TASK GOAL: When you reach the line containing "exact hdF.mono hsub" in the data below, begin returning lines exactly as written, and stop once the line containing "exact hGu.scomp u" has been returned.
□ □ □ □ □
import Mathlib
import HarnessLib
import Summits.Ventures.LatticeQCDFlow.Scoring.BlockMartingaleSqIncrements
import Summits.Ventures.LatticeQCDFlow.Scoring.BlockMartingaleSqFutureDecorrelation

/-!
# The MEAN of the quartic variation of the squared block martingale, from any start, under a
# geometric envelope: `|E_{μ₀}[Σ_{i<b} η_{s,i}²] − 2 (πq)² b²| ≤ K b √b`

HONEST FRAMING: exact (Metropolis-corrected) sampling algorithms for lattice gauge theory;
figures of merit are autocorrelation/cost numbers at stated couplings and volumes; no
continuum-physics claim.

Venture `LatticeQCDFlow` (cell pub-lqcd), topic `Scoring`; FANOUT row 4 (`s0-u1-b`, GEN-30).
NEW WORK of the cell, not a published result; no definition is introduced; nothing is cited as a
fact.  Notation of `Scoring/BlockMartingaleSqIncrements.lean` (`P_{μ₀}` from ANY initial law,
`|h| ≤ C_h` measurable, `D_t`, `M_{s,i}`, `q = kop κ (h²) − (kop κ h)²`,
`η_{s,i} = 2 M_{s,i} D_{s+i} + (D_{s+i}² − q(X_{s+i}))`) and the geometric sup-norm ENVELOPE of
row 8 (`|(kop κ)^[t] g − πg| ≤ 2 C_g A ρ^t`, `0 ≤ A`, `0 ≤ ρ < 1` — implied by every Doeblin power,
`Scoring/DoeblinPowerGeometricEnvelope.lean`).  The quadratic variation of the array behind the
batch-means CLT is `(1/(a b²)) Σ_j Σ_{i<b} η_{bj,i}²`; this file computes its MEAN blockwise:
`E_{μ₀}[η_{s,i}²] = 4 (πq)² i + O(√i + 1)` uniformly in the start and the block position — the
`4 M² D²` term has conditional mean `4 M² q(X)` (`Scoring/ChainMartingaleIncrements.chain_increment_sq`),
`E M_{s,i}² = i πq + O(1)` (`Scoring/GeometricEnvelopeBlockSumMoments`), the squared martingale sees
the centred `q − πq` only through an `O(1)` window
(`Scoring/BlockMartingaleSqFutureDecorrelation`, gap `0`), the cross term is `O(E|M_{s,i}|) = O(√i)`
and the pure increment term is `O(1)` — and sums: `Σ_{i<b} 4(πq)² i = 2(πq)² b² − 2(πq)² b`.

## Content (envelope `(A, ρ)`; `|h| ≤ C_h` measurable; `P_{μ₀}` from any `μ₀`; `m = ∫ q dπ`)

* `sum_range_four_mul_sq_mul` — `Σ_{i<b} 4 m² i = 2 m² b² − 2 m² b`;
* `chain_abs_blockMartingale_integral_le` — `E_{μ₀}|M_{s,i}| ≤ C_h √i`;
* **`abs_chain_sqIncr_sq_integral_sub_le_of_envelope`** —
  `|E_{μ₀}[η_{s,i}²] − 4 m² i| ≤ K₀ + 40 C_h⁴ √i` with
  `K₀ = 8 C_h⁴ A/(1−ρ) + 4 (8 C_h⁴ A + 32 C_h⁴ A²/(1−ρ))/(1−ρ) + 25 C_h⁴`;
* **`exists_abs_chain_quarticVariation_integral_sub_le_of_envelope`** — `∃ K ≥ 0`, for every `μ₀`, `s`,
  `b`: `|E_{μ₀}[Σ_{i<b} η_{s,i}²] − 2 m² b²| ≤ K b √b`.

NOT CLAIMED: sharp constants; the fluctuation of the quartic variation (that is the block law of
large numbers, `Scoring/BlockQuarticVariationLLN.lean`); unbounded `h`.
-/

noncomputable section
□ □ □ □ □
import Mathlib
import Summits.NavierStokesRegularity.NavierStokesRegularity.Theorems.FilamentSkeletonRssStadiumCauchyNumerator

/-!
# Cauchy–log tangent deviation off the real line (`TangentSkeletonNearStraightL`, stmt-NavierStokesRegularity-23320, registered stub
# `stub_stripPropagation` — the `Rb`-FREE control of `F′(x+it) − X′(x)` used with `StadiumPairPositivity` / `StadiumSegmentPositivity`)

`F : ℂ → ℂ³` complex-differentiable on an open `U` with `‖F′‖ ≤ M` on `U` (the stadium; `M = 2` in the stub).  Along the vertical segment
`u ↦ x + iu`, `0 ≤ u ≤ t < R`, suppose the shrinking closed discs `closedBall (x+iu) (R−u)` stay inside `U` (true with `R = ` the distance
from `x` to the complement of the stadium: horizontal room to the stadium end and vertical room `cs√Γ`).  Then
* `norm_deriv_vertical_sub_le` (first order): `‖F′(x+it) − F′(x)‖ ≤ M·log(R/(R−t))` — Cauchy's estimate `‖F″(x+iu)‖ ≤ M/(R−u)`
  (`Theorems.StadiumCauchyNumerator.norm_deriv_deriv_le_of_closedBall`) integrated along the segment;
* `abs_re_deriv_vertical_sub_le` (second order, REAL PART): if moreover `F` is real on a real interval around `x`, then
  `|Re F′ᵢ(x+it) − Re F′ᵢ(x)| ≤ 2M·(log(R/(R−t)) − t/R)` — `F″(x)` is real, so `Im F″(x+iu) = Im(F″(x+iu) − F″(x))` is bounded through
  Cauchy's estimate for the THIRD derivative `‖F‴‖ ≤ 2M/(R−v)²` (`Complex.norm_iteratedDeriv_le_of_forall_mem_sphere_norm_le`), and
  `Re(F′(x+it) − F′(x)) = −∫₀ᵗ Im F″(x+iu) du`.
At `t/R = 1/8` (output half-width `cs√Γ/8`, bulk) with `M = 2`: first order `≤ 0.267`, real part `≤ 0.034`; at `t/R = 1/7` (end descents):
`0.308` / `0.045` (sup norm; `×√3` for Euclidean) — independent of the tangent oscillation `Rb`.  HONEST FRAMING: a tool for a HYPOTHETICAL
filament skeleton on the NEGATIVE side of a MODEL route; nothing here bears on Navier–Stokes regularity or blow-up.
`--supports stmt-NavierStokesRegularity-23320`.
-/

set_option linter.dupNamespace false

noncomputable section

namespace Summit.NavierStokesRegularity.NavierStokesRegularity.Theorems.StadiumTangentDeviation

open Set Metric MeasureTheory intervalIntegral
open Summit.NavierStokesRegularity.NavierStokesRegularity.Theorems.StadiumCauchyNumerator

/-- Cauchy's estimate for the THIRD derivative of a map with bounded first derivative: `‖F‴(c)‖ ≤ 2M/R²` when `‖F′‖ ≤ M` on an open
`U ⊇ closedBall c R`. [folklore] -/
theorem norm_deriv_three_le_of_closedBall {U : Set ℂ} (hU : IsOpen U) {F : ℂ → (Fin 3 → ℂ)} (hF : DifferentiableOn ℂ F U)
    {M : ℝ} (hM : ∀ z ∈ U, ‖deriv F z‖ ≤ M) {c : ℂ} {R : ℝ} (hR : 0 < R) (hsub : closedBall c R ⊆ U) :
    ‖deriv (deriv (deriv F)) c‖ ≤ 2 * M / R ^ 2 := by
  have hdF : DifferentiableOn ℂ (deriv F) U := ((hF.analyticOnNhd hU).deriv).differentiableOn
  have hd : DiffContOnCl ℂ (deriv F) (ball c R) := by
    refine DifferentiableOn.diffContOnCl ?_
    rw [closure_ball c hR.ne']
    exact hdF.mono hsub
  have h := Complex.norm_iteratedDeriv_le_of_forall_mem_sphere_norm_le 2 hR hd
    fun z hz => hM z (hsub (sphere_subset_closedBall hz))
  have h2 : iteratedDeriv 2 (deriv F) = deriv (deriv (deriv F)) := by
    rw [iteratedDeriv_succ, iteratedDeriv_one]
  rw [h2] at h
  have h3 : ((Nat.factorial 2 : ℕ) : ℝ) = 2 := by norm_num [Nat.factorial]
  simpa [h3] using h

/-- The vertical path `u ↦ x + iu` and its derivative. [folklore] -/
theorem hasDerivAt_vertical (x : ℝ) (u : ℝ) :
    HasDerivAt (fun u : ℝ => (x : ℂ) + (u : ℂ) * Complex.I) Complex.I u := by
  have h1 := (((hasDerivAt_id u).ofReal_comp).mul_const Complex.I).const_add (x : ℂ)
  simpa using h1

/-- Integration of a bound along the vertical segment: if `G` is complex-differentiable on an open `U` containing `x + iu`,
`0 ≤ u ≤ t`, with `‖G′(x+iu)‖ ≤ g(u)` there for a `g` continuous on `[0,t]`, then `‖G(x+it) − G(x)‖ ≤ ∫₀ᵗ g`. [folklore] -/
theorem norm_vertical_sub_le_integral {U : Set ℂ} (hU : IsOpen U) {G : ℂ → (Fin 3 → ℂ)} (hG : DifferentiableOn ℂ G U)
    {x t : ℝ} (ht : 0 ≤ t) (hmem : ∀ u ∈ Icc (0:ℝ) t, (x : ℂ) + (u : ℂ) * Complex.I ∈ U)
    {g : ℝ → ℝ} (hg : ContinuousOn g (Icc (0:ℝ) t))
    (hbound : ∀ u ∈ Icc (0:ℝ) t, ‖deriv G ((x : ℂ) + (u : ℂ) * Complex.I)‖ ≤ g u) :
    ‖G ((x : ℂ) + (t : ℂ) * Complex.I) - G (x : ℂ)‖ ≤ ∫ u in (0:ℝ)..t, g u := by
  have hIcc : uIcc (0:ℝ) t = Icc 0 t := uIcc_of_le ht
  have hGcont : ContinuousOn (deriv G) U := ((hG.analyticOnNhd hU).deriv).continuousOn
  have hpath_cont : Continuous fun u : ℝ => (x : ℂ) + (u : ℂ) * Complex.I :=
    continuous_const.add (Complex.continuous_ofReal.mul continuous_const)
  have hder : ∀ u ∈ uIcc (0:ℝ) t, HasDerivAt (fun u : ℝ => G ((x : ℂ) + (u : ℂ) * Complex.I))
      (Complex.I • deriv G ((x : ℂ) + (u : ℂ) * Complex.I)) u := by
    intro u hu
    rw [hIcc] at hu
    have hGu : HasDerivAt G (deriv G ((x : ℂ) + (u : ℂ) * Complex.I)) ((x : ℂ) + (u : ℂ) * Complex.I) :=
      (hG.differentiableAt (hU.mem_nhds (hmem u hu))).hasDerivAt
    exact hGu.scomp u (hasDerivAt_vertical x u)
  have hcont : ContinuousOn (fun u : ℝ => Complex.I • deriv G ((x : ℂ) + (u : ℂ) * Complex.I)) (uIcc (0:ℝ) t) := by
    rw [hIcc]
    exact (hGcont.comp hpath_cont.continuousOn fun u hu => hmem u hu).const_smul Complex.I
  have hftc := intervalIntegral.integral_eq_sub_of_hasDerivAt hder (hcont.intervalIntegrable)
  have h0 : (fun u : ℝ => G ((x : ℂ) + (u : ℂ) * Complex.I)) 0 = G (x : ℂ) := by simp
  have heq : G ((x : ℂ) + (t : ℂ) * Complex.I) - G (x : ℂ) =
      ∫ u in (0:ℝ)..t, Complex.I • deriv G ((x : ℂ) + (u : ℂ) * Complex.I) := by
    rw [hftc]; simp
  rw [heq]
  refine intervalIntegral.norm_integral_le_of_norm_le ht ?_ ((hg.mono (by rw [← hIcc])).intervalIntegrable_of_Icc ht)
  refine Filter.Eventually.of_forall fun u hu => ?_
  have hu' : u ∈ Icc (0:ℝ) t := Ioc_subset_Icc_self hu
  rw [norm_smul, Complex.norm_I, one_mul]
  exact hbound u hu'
□ □ □ □ □
REPLY TO THE EXERCISE:
    exact hdF.mono hsub
  have h := Complex.norm_iteratedDeriv_le_of_forall_mem_sphere_norm_le 2 hR hd
    fun z hz => hM z (hsub (sphere_subset_closedBall hz))
  have h2 : iteratedDeriv 2 (deriv F) = deriv (deriv (deriv F)) := by
    rw [iteratedDeriv_succ, iteratedDeriv_one]
  rw [h2] at h
  have h3 : ((Nat.factorial 2 : ℕ) : ℝ) = 2 := by norm_num [Nat.factorial]
  simpa [h3] using h

/-- The vertical path `u ↦ x + iu` and its derivative. [folklore] -/
theorem hasDerivAt_vertical (x : ℝ) (u : ℝ) :
    HasDerivAt (fun u : ℝ => (x : ℂ) + (u : ℂ) * Complex.I) Complex.I u := by
  have h1 := (((hasDerivAt_id u).ofReal_comp).mul_const Complex.I).const_add (x : ℂ)
  simpa using h1

/-- Integration of a bound along the vertical segment: if `G` is complex-differentiable on an open `U` containing `x + iu`,
`0 ≤ u ≤ t`, with `‖G′(x+iu)‖ ≤ g(u)` there for a `g` continuous on `[0,t]`, then `‖G(x+it) − G(x)‖ ≤ ∫₀ᵗ g`. [folklore] -/
theorem norm_vertical_sub_le_integral {U : Set ℂ} (hU : IsOpen U) {G : ℂ → (Fin 3 → ℂ)} (hG : DifferentiableOn ℂ G U)
    {x t : ℝ} (ht : 0 ≤ t) (hmem : ∀ u ∈ Icc (0:ℝ) t, (x : ℂ) + (u : ℂ) * Complex.I ∈ U)
    {g : ℝ → ℝ} (hg : ContinuousOn g (Icc (0:ℝ) t))
    (hbound : ∀ u ∈ Icc (0:ℝ) t, ‖deriv G ((x : ℂ) + (u : ℂ) * Complex.I)‖ ≤ g u) :
    ‖G ((x : ℂ) + (t : ℂ) * Complex.I) - G (x : ℂ)‖ ≤ ∫ u in (0:ℝ)..t, g u := by
  have hIcc : uIcc (0:ℝ) t = Icc 0 t := uIcc_of_le ht
  have hGcont : ContinuousOn (deriv G) U := ((hG.analyticOnNhd hU).deriv).continuousOn
  have hpath_cont : Continuous fun u : ℝ => (x : ℂ) + (u : ℂ) * Complex.I :=
    continuous_const.add (Complex.continuous_ofReal.mul continuous_const)
  have hder : ∀ u ∈ uIcc (0:ℝ) t, HasDerivAt (fun u : ℝ => G ((x : ℂ) + (u : ℂ) * Complex.I))
      (Complex.I • deriv G ((x : ℂ) + (u : ℂ) * Complex.I)) u := by
    intro u hu
    rw [hIcc] at hu
    have hGu : HasDerivAt G (deriv G ((x : ℂ) + (u : ℂ) * Complex.I)) ((x : ℂ) + (u : ℂ) * Complex.I) :=
      (hG.differentiableAt (hU.mem_nhds (hmem u hu))).hasDerivAt
    exact hGu.scomp u (hasDerivAt_vertical x u)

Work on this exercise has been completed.